D’abord, bravo pour ton projet !
Ton témoignage m’interpelle car je suis handicapée mais je n’ai jamais été dans une institution spécialisée (heureusement!), j’ai fait toute ma vie au milieu des valides (études, sport…enfin tout).
Et j’en suis très heureuse, car, je ne sais pas si tu le sais, mais pour la majorité des personnes handicapées qui ont eu la chance et les capacités d’y échapper, l’institution représente un ghetto . Oui, je sais, ça fait caricatural dit comme ça. Mais ton témoignage en est la preuve ; là-dedans, on ne tolère même pas la sexualité et l’amour des personnes. Et je ne parle même pas du fait que c’est totalement stigmatisant que les personnes restent toujours entre elles. Je ne parlerai pas non plus du fait que les progrès scolaires et les études sont gravement compromis dès que tu te retrouve dans ces structures, ni du fait que plein d’enfants qui auraient la capacité de rester dans le cursus « normal » y sont envoyés de manière totalement abusive ,juste parce qu’on ne veut pas s’adapter et qu’on trouve normal qu’ils restent à l’écart. C’est dégeulasse mais ce n’est pas le sujet.

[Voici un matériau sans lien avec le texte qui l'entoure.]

/-! ## `L^∞ ∩ L²` control gives `L³` control -/

/-- **A pointwise bound and an energy bound on a slab bound the `L³` norms**: if `‖u(t,x)‖ ≤ M` and
`∫ ‖u(t)‖² ≤ A < ∞` for `t ∈ [0, T)`, with continuous slices, then
`(⨆ t ∈ [0,T), ‖u(t)‖_{L³}) < ∞` (`‖f‖₃³ ≤ ‖f‖_∞ ‖f‖₂²`). Private helper. [folklore] -/
private theorem biSup_eLpNorm_three_lt_top_of_bounds {M : ℝ} {A : ℝ≥0∞} (hA : A < ⊤)
    (hmeas : ∀ t ∈ Ico 0 T, AEStronglyMeasurable (u t) volume)
    (hM : ∀ t ∈ Ico 0 T, ∀ x, ‖u t x‖ ≤ M) (hE : ∀ t ∈ Ico 0 T, ∫⁻ x, ‖u t x‖ₑ ^ 2 ≤ A) :
    (⨆ t ∈ Ico 0 T, eLpNorm (u t) 3 volume) < ⊤ := by
  have key : ∀ t ∈ Ico 0 T, eLpNorm (u t) 3 volume ≤ (ENNReal.ofReal M * A) ^ (3 : ℝ)⁻¹ := by
    intro t ht
    have h3 : eLpNorm (u t) 3 volume ^ 3 ≤ eLpNorm (u t) ⊤ volume * eLpNorm (u t) 2 volume ^ 2 :=
      eLpNorm_three_pow_le (hmeas t ht)
    have htop : eLpNorm (u t) ⊤ volume ≤ ENNReal.ofReal M := eLpNorm_top_le_of_bound (hM t ht)
    have h2 : eLpNorm (u t) 2 volume ^ 2 ≤ A := by
      have h := eLpNorm_natCast_pow_eq_lintegral volume (u t) (n := 2) (by norm_num)
      simp only [Nat.cast_ofNat] at h
      rw [h]
      exact hE t ht
    have hle : eLpNorm (u t) 3 volume ^ (3 : ℝ) ≤ ENNReal.ofReal M * A := by
      rw [ENNReal.rpow_ofNat]
      exact h3.trans (mul_le_mul' htop h2)
    exact (ENNReal.le_rpow_inv_iff (by norm_num : (0 : ℝ) < 3)).2 hle
  refine lt_of_le_of_lt (iSup₂_le key) ?_
  exact ENNReal.rpow_lt_top_of_nonneg (by positivity)
    (ENNReal.mul_lt_top ENNReal.ofReal_lt_top hA).ne

/-! ## (A)-solvability bounds the `L³` norm on every horizon -/

/-- **Clay (A)-solvability bounds the `L³` norm of every finite-energy classical solution from the
same datum on its horizon.** Let `μ > 0`, `u₀` a smooth datum of class (4), and `(u, p)` a classical
solution of the unforced system on `[0, T) × ℝ³` with `u 0 = u₀` and finite energy on `[0, T)`. If
`(μ, 0, u₀)` is Clay-solvable, then `(⨆ t ∈ [0,T), ‖u(t)‖_{L³}) < ∞`: the Clay solution equals `u` on
`[0, T)` and is bounded there (`exists_bounds_of_clayR3_solvable`, Tao's Cor. 11.4 + Cor. 11.1), and
`‖u(t)‖₃³ ≤ ‖u(t)‖_∞ ‖u(t)‖₂²`. [cite: FeffermanClay2006, (A) with (4) (6) (7) p. 2]
[cite: Tao2011, Cor. 11.4 + Cor. 11.1] -/
theorem biSup_eLpNorm_three_lt_top_of_clayR3_solvable (hμ : 0 < μ) (hu₀ : ContDiff ℝ ∞ u₀)
    (hdec : HasRapidSpatialDecay u₀)
    (hcl : IsClassicalNSSolutionOn (Ico 0 T) μ 0 u p) (hu0 : u 0 = u₀)
    (hE : ∃ A : ℝ≥0∞, A < ⊤ ∧ ∀ t ∈ Ico 0 T, ∫⁻ x, ‖u t x‖ₑ ^ 2 ≤ A)
    (hsol : clayR3.Solvable μ 0 u₀) :
    (⨆ t ∈ Ico 0 T, eLpNorm (u t) 3 volume) < ⊤ := by
  obtain ⟨M, hM⟩ := exists_bounds_of_clayR3_solvable hμ (hu₀.of_le (by norm_cast)) hdec hcl hu0
    hE hsol 0
  obtain ⟨A, hA, hb⟩ := hE
  refine biSup_eLpNorm_three_lt_top_of_bounds (M := M) hA
    (fun t ht => (hcl.contDiff_velocity ht).continuous.aestronglyMeasurable)
    (fun t ht x => ?_) hb
  simpa using hM t ht x

/-! ## `L³` blow-up certificates exclude (A)-solvability and prove (C) -/

/-- **An `L³` BLOW-UP CERTIFICATE excludes Clay solvability**: a classical solution of the unforced
system on `[0, T) × ℝ³` from a smooth datum of class (4), with energy bounded on `[0, T)` and
`(⨆ t ∈ [0,T), ‖u(t)‖_{L³}) = ∞`, shows that `(μ, 0, u₀)` has no Clay (A)-class solution.
[cite: FeffermanClay2006, (A) (C) with (4)–(7) p. 2] [cite: EscauriazaSereginSverak2003, Thm. 1.4]
[cite: Tao2011, Cor. 11.4 + Cor. 11.1] -/
theorem not_clayR3_solvable_of_L3BlowupCertificate (hμ : 0 < μ) (hu₀ : ContDiff ℝ ∞ u₀)
    (hdec : HasRapidSpatialDecay u₀)
    (hcl : IsClassicalNSSolutionOn (Ico 0 T) μ 0 u p) (hu0 : u 0 = u₀)
    (hE : ∃ A : ℝ≥0∞, A < ⊤ ∧ ∀ t ∈ Ico 0 T, ∫⁻ x, ‖u t x‖ₑ ^ 2 ≤ A)
    (hblow : (⨆ t ∈ Ico 0 T, eLpNorm (u t) 3 volume) = ⊤) :
    ¬ clayR3.Solvable μ 0 u₀ := fun hsol =>
  (biSup_eLpNorm_three_lt_top_of_clayR3_solvable hμ hu₀ hdec hcl hu0 hE hsol).ne hblow

/-- **An `L³` blow-up certificate proves the unforced instance of (C)** (`NavierStokesBreakdownR3`,
via the tree's `navierStokesBreakdownR3_of_not_solvable`). [cite: FeffermanClay2006, (C) with (4)–(7) p. 2]
[cite: EscauriazaSereginSverak2003, Thm. 1.4] -/
theorem navierStokesBreakdownR3_of_L3BlowupCertificate (hμ : 0 < μ) (hu₀ : ContDiff ℝ ∞ u₀)
    (hdiv : NSWave0.IsDivFree u₀) (hdec : HasRapidSpatialDecay u₀)
    (hcl : IsClassicalNSSolutionOn (Ico 0 T) μ 0 u p) (hu0 : u 0 = u₀)
    (hE : ∃ A : ℝ≥0∞, A < ⊤ ∧ ∀ t ∈ Ico 0 T, ∫⁻ x, ‖u t x‖ₑ ^ 2 ≤ A)
    (hblow : (⨆ t ∈ Ico 0 T, eLpNorm (u t) 3 volume) = ⊤) :
    Summit.NavierStokesRegularity.NavierStokesRegularity.NavierStokesBreakdownR3 :=
  navierStokesBreakdownR3_of_not_solvable hμ hu₀ hdiv hdec isSmoothOnHalfSpace_zero
    clayR3_force_zero (not_clayR3_solvable_of_L3BlowupCertificate hμ hu₀ hdec hcl hu0 hE hblow)

/-! ## (A) ⇔ the a priori `L³` bound -/

/-- **Clay (A) at viscosity `μ` ⇔ the a priori `L³` bound in the finite-energy classical class**
(Escauriaza–Seregin–Šverák 2003 Thm. 1.4 read with Leray's structure theorem): for `μ > 0`,
`clayR3.RegularityAt μ` (every smooth divergence-free datum of class (4) has a smooth bounded-energy
solution on `ℝ³ × [0,∞)`) holds iff for every such datum, every `T` and every classical solution
`(u, p)` of the unforced system on `[0, T) × ℝ³` with `u 0 = u₀` and energy bounded on `[0, T)`, the
`L³` norms are bounded: `(⨆ t ∈ [0,T), ‖u(t)‖_{L³}) < ∞`. (⇒): uniqueness against the Clay solution,
which is bounded on `[0, T]` (`biSup_eLpNorm_three_lt_top_of_clayR3_solvable`); (⇐): by the blow-up
alternative (`clayR3_solvable_or_supBlowup`) a non-solvable datum carries a maximal finite-energy
classical solution on some `[0, T*)`, `T* > 0`, admitting no finite-energy classical continuation to
`[0, T*]`; its `L³` norms are bounded by hypothesis, so the ESS continuation theorem
(`IsClassicalNSSolutionOn.exists_Icc_of_eLpNorm_three_bounded`) continues it to `[0, T*]` —
contradiction. [cite: FeffermanClay2006, (A) with (4) (6) (7) p. 2]
[cite: EscauriazaSereginSverak2003, Thm. 1.4] [cite: Seregin2012CMP, Thm. 1.1]
[cite: Leray1934, §33] [cite: Tao2011, Conj. 1.3, Lemma 8.1, Cor. 11.1, Cor. 11.4] -/
theorem clayR3_regularityAt_iff_aprioriL3Bound (hμ : 0 < μ) :
    clayR3.RegularityAt μ ↔
      ∀ (u₀ : EuclideanSpace ℝ (Fin 3) → EuclideanSpace ℝ (Fin 3)), ContDiff ℝ ∞ u₀ →
        NSWave0.IsDivFree u₀ → HasRapidSpatialDecay u₀ →
        ∀ (T : ℝ) (u : ℝ → EuclideanSpace ℝ (Fin 3) → EuclideanSpace ℝ (Fin 3))
          (p : ℝ → EuclideanSpace ℝ (Fin 3) → ℝ),
          IsClassicalNSSolutionOn (Ico 0 T) μ 0 u p → u 0 = u₀ →
          (∃ A : ℝ≥0∞, A < ⊤ ∧ ∀ t ∈ Ico 0 T, ∫⁻ x, ‖u t x‖ₑ ^ 2 ≤ A) →
            (⨆ t ∈ Ico 0 T, eLpNorm (u t) 3 volume) < ⊤ := by
  constructor
  · intro hreg u₀ hu₀ hdiv hdec T u p hcl hu0 hE
    exact biSup_eLpNorm_three_lt_top_of_clayR3_solvable hμ hu₀ hdec hcl hu0 hE
      (hreg u₀ hu₀ hdiv hdec)
  · intro hbd u₀ hu₀ hdiv hdec
    rcases clayR3_solvable_or_supBlowup hμ hu₀ hdiv hdec with
      hsol | ⟨Ts, hTs, u, p, hcl, hu0, hE, -, hmax⟩
    · exact hsol
    · exfalso
      have hL3 := hbd u₀ hu₀ hdiv hdec Ts u p hcl hu0 hE
      have hdec0 : HasRapidSpatialDecay (u 0) := by
        rw [hu0]
        exact hdec
      obtain ⟨u', p', hcl', heq, hE'⟩ :=
        hcl.exists_Icc_of_eLpNorm_three_bounded hμ hTs hdec0 hE hL3
      exact hmax Ts le_rfl u' p' hcl' (by rw [heq 0 ⟨le_rfl, hTs⟩, hu0]) hE'

/-- **(A) ⇔ the a priori `L³` bound at every viscosity.** `clayR3.Regularity` is token-for-token the
summit statement `NavierStokesRegularity`. [cite: FeffermanClay2006, (A) with (4) (6) (7) p. 2]
[cite: EscauriazaSereginSverak2003, Thm. 1.4] [cite: Tao2011, Conj. 1.3, Cor. 11.1, Cor. 11.4] -/
theorem clayR3_regularity_iff_aprioriL3Bound :
    clayR3.Regularity ↔
      ∀ μ : ℝ, 0 < μ →
      ∀ (u₀ : EuclideanSpace ℝ (Fin 3) → EuclideanSpace ℝ (Fin 3)), ContDiff ℝ ∞ u₀ →
        NSWave0.IsDivFree u₀ → HasRapidSpatialDecay u₀ →
        ∀ (T : ℝ) (u : ℝ → EuclideanSpace ℝ (Fin 3) → EuclideanSpace ℝ (Fin 3))
          (p : ℝ → EuclideanSpace ℝ (Fin 3) → ℝ),
          IsClassicalNSSolutionOn (Ico 0 T) μ 0 u p → u 0 = u₀ →
          (∃ A : ℝ≥0∞, A < ⊤ ∧ ∀ t ∈ Ico 0 T, ∫⁻ x, ‖u t x‖ₑ ^ 2 ≤ A) →
            (⨆ t ∈ Ico 0 T, eLpNorm (u t) 3 volume) < ⊤ :=
  ⟨fun h μ hμ => (clayR3_regularityAt_iff_aprioriL3Bound hμ).1 (h μ hμ),
    fun h μ hμ => (clayR3_regularityAt_iff_aprioriL3Bound hμ).2 (h μ hμ)⟩

/-- **(A) ⇔ the a priori `L³` bound at ONE viscosity `μ > 0`** (Δ7 scaling,
`clayR3_regularityAt_iff`). [cite: FeffermanClay2006, (A) with (4) (6) (7) p. 2]
[cite: EscauriazaSereginSverak2003, Thm. 1.4] [cite: Tao2011, Conj. 1.3, Cor. 11.1, Cor. 11.4] -/
theorem clayR3_regularity_iff_aprioriL3Bound_at (hμ : 0 < μ) :
    clayR3.Regularity ↔
      ∀ (u₀ : EuclideanSpace ℝ (Fin 3) → EuclideanSpace ℝ (Fin 3)), ContDiff ℝ ∞ u₀ →
        NSWave0.IsDivFree u₀ → HasRapidSpatialDecay u₀ →
        ∀ (T : ℝ) (u : ℝ → EuclideanSpace ℝ (Fin 3) → EuclideanSpace ℝ (Fin 3))
          (p : ℝ → EuclideanSpace ℝ (Fin 3) → ℝ),
          IsClassicalNSSolutionOn (Ico 0 T) μ 0 u p → u 0 = u₀ →
          (∃ A : ℝ≥0∞, A < ⊤ ∧ ∀ t ∈ Ico 0 T, ∫⁻ x, ‖u t x‖ₑ ^ 2 ≤ A) →
            (⨆ t ∈ Ico 0 T, eLpNorm (u t) 3 volume) < ⊤ := by
  rw [← clayR3_regularityAt_iff hμ]
  exact clayR3_regularityAt_iff_aprioriL3Bound hμ

/-! ## (A)-solvability FAILS iff an `L³` blow-up certificate exists -/

/-- **`(μ, 0, u₀)` is NOT Clay-solvable ⇔ some finite-energy classical solution from `u₀` on a
half-open slab `[0, T) × ℝ³`, `T > 0`, has unbounded `L³` norm there.** (⇒): the maximal
finite-energy classical solution of the blow-up alternative (`clayR3_solvable_or_supBlowup`) has
`(⨆ t < T*, ‖u(t)‖_{L³}) = ∞`, else the ESS continuation theorem would continue it to `[0, T*]`;
(⇐): `not_clayR3_solvable_of_L3BlowupCertificate`. [cite: FeffermanClay2006, (A) (C) with (4)–(7) p. 2]
[cite: EscauriazaSereginSverak2003, Thm. 1.4] [cite: Seregin2012CMP, Thm. 1.1] [cite: Leray1934, §33] -/
theorem not_clayR3_solvable_iff_exists_L3Blowup (hμ : 0 < μ) (hu₀ : ContDiff ℝ ∞ u₀)
    (hdiv : NSWave0.IsDivFree u₀) (hdec : HasRapidSpatialDecay u₀) :
    ¬ clayR3.Solvable μ 0 u₀ ↔
      ∃ T : ℝ, 0 < T ∧
        ∃ (u : ℝ → EuclideanSpace ℝ (Fin 3) → EuclideanSpace ℝ (Fin 3))
          (p : ℝ → EuclideanSpace ℝ (Fin 3) → ℝ),
          IsClassicalNSSolutionOn (Ico 0 T) μ 0 u p ∧ u 0 = u₀ ∧
          (∃ A : ℝ≥0∞, A < ⊤ ∧ ∀ t ∈ Ico 0 T, ∫⁻ x, ‖u t x‖ₑ ^ 2 ≤ A) ∧
          (⨆ t ∈ Ico 0 T, eLpNorm (u t) 3 volume) = ⊤ := by
  constructor
  · intro hno
    rcases clayR3_solvable_or_supBlowup hμ hu₀ hdiv hdec with
      hsol | ⟨Ts, hTs, u, p, hcl, hu0, hE, -, hmax⟩
    · exact absurd hsol hno
    · refine ⟨Ts, hTs, u, p, hcl, hu0, hE, ?_⟩
      by_contra hlt
      have hL3 : (⨆ t ∈ Ico 0 Ts, eLpNorm (u t) 3 volume) < ⊤ := lt_top_iff_ne_top.2 hlt
      have hdec0 : HasRapidSpatialDecay (u 0) := by
        rw [hu0]
        exact hdec
      obtain ⟨u', p', hcl', heq, hE'⟩ :=
        hcl.exists_Icc_of_eLpNorm_three_bounded hμ hTs hdec0 hE hL3
      exact hmax Ts le_rfl u' p' hcl' (by rw [heq 0 ⟨le_rfl, hTs⟩, hu0]) hE'
  · rintro ⟨T, -, u, p, hcl, hu0, hE, hblow⟩
    exact not_clayR3_solvable_of_L3BlowupCertificate hμ hu₀ hdec hcl hu0 hE hblow

/-- **`¬(A)` ⇒ an `L³` blow-up certificate exists**: if Fefferman's (A) fails, some `μ > 0` and some
datum of class (4) carry a finite-energy classical solution on a half-open slab whose `L³` norm is
unbounded. [cite: FeffermanClay2006, (A) with (4) (6) (7) p. 2] [cite: EscauriazaSereginSverak2003, Thm. 1.4]
[cite: Leray1934, §33] -/
theorem exists_L3Blowup_of_not_clayR3_regularity (h : ¬ clayR3.Regularity) :
    ∃ μ : ℝ, 0 < μ ∧ ∃ u₀ : EuclideanSpace ℝ (Fin 3) → EuclideanSpace ℝ (Fin 3),
      ContDiff ℝ ∞ u₀ ∧ NSWave0.IsDivFree u₀ ∧ HasRapidSpatialDecay u₀ ∧
      ∃ T : ℝ, 0 < T ∧
        ∃ (u : ℝ → EuclideanSpace ℝ (Fin 3) → EuclideanSpace ℝ (Fin 3))
          (p : ℝ → EuclideanSpace ℝ (Fin 3) → ℝ),
          IsClassicalNSSolutionOn (Ico 0 T) μ 0 u p ∧ u 0 = u₀ ∧
          (∃ A : ℝ≥0∞, A < ⊤ ∧ ∀ t ∈ Ico 0 T, ∫⁻ x, ‖u t x‖ₑ ^ 2 ≤ A) ∧
          (⨆ t ∈ Ico 0 T, eLpNorm (u t) 3 volume) = ⊤ := by
  unfold ClaySpec.Regularity ClaySpec.RegularityAt at h
  push Not at h
  obtain ⟨μ, hμ, u₀, hu₀, hdiv, hdec, hno⟩ := h
  exact ⟨μ, hμ, u₀, hu₀, hdiv, hdec,
    (not_clayR3_solvable_iff_exists_L3Blowup hμ hu₀ hdiv hdec).1 hno⟩

end

end Literature.Claims.NS.ClayVariants

-- WHAT THIS IS NOT: not a claim about NS regularity or blow-up; not a claim about any author beyond
-- the typed locator.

Ce qui m’étonne, en revanche, c’est que les éducatrices spécialisés ne semblent avoir qu’une vision partielle du handicap. Je veux dire, as-tu déjà rencontré des personnes handicapées hors des institutions? As tu déjà vu comment vivait les personnes handicapées hors de ces ghettos? Parce que, dans ce cas là, ça peut être très différent. Il y a pas mal de personnes handicapés en dehors des murs de l’institution qui peuvent avoir une vie amoureuse et sexuelle relativement plus épanouie.